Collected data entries
======

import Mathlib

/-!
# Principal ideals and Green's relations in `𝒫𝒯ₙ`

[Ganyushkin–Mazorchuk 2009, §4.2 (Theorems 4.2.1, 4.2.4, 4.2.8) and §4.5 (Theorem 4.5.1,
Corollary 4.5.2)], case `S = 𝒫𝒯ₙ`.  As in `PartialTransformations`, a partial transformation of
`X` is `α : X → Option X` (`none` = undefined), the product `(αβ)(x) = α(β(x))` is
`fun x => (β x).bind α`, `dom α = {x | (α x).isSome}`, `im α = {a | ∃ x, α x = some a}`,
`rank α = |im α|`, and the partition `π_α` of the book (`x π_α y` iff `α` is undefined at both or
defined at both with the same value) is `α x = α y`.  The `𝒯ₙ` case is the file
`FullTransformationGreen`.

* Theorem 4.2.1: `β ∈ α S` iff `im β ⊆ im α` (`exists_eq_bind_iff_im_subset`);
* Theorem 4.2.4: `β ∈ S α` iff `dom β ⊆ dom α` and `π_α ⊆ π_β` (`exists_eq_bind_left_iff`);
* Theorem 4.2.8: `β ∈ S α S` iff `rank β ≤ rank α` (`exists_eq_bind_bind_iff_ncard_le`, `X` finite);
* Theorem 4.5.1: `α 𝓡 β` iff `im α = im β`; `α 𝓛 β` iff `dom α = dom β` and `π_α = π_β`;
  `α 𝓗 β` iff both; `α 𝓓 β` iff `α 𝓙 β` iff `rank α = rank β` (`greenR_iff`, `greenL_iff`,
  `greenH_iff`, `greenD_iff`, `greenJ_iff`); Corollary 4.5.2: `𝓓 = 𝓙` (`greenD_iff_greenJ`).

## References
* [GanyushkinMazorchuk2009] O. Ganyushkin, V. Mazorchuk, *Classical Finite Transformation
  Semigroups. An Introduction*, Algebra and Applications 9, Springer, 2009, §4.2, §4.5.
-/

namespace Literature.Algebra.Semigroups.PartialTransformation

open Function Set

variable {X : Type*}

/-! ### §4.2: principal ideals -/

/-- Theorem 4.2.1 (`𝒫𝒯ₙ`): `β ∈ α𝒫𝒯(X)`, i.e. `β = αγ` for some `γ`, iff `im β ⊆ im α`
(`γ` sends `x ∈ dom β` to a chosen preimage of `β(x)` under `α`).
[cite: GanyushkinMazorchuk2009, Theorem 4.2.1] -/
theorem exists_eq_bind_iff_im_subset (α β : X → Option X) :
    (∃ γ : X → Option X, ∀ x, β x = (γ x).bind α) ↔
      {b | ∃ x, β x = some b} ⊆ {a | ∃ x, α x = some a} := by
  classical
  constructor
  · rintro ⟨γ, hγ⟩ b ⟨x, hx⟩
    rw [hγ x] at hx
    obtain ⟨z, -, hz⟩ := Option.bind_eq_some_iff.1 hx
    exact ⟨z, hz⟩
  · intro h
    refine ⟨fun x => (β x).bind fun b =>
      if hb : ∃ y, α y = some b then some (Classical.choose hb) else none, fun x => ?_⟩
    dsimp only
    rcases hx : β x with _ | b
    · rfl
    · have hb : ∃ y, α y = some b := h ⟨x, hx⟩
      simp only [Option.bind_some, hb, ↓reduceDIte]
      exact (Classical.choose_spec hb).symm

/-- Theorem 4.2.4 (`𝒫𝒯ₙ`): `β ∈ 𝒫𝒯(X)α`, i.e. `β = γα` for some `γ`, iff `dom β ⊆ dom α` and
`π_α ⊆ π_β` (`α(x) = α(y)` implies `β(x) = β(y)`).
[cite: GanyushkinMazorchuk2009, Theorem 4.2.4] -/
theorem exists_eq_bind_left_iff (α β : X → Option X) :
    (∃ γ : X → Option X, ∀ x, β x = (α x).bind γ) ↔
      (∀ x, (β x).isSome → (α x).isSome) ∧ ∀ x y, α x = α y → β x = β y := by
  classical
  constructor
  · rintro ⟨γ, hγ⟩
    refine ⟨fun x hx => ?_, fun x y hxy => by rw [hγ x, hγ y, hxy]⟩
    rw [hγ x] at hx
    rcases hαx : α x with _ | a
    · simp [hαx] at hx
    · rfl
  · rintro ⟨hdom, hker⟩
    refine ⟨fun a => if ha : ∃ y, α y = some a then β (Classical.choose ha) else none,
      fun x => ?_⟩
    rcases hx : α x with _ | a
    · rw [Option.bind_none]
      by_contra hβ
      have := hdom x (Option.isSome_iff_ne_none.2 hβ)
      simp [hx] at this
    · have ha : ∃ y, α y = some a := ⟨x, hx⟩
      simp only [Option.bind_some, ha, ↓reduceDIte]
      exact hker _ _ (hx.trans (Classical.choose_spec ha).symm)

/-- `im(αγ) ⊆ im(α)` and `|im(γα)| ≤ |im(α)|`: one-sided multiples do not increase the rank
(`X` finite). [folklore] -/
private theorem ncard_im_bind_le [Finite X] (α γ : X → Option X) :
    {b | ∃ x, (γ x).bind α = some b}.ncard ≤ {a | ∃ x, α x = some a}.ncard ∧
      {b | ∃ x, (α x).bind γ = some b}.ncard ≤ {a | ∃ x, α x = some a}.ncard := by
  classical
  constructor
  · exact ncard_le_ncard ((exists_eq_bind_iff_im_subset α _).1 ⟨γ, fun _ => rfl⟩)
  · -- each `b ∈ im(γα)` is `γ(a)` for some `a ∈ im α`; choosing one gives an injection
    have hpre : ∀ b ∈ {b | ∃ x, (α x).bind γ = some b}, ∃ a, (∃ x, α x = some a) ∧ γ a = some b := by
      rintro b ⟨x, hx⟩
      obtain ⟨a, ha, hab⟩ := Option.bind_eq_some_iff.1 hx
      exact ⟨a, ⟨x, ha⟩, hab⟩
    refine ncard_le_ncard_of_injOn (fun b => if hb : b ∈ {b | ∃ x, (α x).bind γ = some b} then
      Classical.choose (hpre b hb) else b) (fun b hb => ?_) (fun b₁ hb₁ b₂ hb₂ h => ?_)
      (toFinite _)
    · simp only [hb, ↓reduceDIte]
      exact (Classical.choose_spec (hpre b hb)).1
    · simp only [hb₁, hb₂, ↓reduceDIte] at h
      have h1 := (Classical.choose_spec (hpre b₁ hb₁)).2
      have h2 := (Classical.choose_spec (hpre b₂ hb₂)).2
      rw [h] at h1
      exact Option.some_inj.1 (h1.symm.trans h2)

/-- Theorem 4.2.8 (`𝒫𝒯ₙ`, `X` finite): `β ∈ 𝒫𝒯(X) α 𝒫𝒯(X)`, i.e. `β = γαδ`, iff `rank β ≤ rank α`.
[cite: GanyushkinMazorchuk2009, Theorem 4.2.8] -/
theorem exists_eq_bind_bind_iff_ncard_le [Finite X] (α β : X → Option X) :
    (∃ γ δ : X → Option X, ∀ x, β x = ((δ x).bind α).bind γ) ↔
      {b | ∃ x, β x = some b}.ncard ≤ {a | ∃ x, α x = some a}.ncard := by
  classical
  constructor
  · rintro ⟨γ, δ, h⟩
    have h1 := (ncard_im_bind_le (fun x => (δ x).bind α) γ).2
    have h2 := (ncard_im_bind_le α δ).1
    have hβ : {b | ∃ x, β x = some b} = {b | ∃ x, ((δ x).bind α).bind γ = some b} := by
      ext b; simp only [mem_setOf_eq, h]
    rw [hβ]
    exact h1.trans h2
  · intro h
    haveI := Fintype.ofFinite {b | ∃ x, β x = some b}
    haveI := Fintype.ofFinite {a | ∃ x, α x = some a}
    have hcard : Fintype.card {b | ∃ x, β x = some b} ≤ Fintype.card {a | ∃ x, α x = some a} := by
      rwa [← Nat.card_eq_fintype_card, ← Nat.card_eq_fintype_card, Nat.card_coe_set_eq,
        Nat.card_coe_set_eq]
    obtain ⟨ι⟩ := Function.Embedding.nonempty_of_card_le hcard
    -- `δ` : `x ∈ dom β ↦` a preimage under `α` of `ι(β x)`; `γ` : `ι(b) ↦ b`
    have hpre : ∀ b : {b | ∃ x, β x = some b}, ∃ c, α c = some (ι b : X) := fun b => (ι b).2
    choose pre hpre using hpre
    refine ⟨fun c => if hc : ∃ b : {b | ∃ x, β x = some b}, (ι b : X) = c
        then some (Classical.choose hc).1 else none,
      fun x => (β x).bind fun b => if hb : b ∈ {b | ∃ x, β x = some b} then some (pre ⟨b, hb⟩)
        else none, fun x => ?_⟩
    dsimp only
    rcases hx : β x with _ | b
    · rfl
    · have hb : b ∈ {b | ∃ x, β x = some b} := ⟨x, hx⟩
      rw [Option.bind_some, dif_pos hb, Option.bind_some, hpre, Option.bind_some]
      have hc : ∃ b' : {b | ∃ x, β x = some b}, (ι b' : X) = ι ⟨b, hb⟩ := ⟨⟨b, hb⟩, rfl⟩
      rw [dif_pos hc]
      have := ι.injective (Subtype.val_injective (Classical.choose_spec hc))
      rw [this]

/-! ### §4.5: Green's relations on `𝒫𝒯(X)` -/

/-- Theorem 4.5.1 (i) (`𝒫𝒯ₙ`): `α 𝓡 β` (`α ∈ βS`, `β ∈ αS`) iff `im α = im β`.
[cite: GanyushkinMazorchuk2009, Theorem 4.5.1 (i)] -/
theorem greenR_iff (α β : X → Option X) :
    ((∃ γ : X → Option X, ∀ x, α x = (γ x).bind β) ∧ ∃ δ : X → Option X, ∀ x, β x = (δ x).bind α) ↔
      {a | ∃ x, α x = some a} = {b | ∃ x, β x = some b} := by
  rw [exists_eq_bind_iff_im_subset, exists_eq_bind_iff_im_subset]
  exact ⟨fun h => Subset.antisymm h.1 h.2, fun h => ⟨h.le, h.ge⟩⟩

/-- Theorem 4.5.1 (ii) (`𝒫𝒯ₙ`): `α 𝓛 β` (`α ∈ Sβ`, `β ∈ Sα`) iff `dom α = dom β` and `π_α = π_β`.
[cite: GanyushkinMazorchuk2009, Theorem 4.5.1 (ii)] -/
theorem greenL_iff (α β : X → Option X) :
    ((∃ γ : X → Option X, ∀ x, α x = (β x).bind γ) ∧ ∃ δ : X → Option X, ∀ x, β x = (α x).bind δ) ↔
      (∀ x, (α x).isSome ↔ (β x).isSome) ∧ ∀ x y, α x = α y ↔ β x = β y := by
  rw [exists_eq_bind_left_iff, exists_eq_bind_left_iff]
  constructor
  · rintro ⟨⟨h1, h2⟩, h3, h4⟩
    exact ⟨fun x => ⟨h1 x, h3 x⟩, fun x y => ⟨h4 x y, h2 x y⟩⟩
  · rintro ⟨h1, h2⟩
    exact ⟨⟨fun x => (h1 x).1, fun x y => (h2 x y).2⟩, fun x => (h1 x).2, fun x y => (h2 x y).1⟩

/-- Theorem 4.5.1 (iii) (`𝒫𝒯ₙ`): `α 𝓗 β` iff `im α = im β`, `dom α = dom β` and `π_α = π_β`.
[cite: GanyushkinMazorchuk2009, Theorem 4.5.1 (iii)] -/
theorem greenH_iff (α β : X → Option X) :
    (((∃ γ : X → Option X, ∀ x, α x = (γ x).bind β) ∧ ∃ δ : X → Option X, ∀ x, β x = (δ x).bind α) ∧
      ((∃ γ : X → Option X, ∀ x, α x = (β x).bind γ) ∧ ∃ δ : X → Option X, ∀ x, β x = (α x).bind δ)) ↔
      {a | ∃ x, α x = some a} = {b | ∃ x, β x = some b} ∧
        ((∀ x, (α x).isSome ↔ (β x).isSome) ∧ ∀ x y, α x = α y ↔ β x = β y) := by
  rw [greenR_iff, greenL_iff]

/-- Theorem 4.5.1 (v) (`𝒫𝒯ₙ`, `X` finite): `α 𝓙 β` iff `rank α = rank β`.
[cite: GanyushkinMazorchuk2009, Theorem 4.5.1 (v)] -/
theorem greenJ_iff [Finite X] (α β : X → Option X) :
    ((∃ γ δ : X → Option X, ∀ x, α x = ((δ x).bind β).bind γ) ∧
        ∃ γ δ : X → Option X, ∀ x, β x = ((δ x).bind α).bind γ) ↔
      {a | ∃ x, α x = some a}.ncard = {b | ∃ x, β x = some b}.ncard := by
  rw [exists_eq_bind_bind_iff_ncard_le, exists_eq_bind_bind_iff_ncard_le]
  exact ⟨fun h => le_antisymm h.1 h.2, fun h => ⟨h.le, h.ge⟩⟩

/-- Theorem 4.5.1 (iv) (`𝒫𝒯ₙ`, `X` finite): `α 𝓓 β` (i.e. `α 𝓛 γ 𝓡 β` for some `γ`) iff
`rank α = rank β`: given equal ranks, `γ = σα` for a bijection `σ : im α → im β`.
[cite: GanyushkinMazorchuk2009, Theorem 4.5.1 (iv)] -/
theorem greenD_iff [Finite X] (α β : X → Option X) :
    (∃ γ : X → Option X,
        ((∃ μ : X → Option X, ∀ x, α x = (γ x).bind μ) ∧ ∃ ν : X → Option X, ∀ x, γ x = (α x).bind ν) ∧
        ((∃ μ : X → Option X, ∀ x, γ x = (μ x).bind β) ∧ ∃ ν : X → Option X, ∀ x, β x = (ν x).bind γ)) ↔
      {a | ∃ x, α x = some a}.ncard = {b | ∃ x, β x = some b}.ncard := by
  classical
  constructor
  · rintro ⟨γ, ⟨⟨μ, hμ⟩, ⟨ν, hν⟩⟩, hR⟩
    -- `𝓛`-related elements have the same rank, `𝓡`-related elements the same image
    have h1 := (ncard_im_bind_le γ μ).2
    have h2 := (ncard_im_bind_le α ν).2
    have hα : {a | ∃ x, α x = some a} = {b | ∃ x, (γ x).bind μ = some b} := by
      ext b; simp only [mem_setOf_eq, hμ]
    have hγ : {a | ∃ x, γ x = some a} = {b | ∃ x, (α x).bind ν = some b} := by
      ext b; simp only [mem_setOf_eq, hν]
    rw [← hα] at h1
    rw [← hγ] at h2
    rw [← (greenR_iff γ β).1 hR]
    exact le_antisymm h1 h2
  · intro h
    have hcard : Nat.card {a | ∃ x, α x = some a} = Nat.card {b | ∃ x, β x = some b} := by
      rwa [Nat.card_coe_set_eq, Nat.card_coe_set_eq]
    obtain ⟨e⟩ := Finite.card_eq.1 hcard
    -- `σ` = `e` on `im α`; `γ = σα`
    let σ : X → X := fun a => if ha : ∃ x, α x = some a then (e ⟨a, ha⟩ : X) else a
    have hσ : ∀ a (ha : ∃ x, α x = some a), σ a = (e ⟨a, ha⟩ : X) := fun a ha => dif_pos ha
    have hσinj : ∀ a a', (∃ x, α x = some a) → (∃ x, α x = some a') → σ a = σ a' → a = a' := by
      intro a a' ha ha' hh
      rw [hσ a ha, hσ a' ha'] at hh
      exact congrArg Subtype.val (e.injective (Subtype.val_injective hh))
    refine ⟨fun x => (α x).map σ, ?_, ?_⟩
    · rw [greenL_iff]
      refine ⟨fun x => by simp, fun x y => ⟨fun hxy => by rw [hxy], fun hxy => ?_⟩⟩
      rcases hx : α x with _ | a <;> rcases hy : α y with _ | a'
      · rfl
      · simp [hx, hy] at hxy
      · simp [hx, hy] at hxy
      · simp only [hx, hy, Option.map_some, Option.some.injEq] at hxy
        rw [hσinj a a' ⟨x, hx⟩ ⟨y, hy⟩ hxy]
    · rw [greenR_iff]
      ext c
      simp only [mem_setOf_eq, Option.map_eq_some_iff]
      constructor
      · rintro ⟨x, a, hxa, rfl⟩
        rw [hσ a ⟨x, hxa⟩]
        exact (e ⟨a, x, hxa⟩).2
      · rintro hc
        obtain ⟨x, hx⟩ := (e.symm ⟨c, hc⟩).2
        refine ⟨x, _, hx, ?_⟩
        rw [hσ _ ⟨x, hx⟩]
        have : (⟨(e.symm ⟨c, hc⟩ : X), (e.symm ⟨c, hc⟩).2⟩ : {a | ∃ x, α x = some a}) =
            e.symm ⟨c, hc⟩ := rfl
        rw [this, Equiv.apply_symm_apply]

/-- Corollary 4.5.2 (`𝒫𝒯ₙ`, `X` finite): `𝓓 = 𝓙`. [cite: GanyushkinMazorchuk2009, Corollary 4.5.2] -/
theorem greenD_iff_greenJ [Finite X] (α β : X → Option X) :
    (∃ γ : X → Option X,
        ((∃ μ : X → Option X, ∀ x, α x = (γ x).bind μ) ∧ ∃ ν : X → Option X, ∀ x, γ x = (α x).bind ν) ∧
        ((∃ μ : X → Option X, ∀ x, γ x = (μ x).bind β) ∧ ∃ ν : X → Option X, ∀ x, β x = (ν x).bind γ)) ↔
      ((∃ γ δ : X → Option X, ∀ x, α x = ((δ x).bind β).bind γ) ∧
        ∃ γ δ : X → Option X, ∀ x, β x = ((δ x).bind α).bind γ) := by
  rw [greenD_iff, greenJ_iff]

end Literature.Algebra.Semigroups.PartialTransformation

======

** Work task **
All lines above from the one holding "refine ⟨fun x => (α x).map σ, ?_, ?_⟩" to the one holding "e.symm ⟨c, hc⟩ := rfl", inclusive, are to be copied exactly; no other line is wanted.

** Problem solution **
    refine ⟨fun x => (α x).map σ, ?_, ?_⟩
    · rw [greenL_iff]
      refine ⟨fun x => by simp, fun x y => ⟨fun hxy => by rw [hxy], fun hxy => ?_⟩⟩
      rcases hx : α x with _ | a <;> rcases hy : α y with _ | a'
      · rfl
      · simp [hx, hy] at hxy
      · simp [hx, hy] at hxy
      · simp only [hx, hy, Option.map_some, Option.some.injEq] at hxy
        rw [hσinj a a' ⟨x, hx⟩ ⟨y, hy⟩ hxy]
    · rw [greenR_iff]
      ext c
      simp only [mem_setOf_eq, Option.map_eq_some_iff]
      constructor
      · rintro ⟨x, a, hxa, rfl⟩
        rw [hσ a ⟨x, hxa⟩]
        exact (e ⟨a, x, hxa⟩).2
      · rintro hc
        obtain ⟨x, hx⟩ := (e.symm ⟨c, hc⟩).2
        refine ⟨x, _, hx, ?_⟩
        rw [hσ _ ⟨x, hx⟩]
        have : (⟨(e.symm ⟨c, hc⟩ : X), (e.symm ⟨c, hc⟩).2⟩ : {a | ∃ x, α x = some a}) =
            e.symm ⟨c, hc⟩ := rfl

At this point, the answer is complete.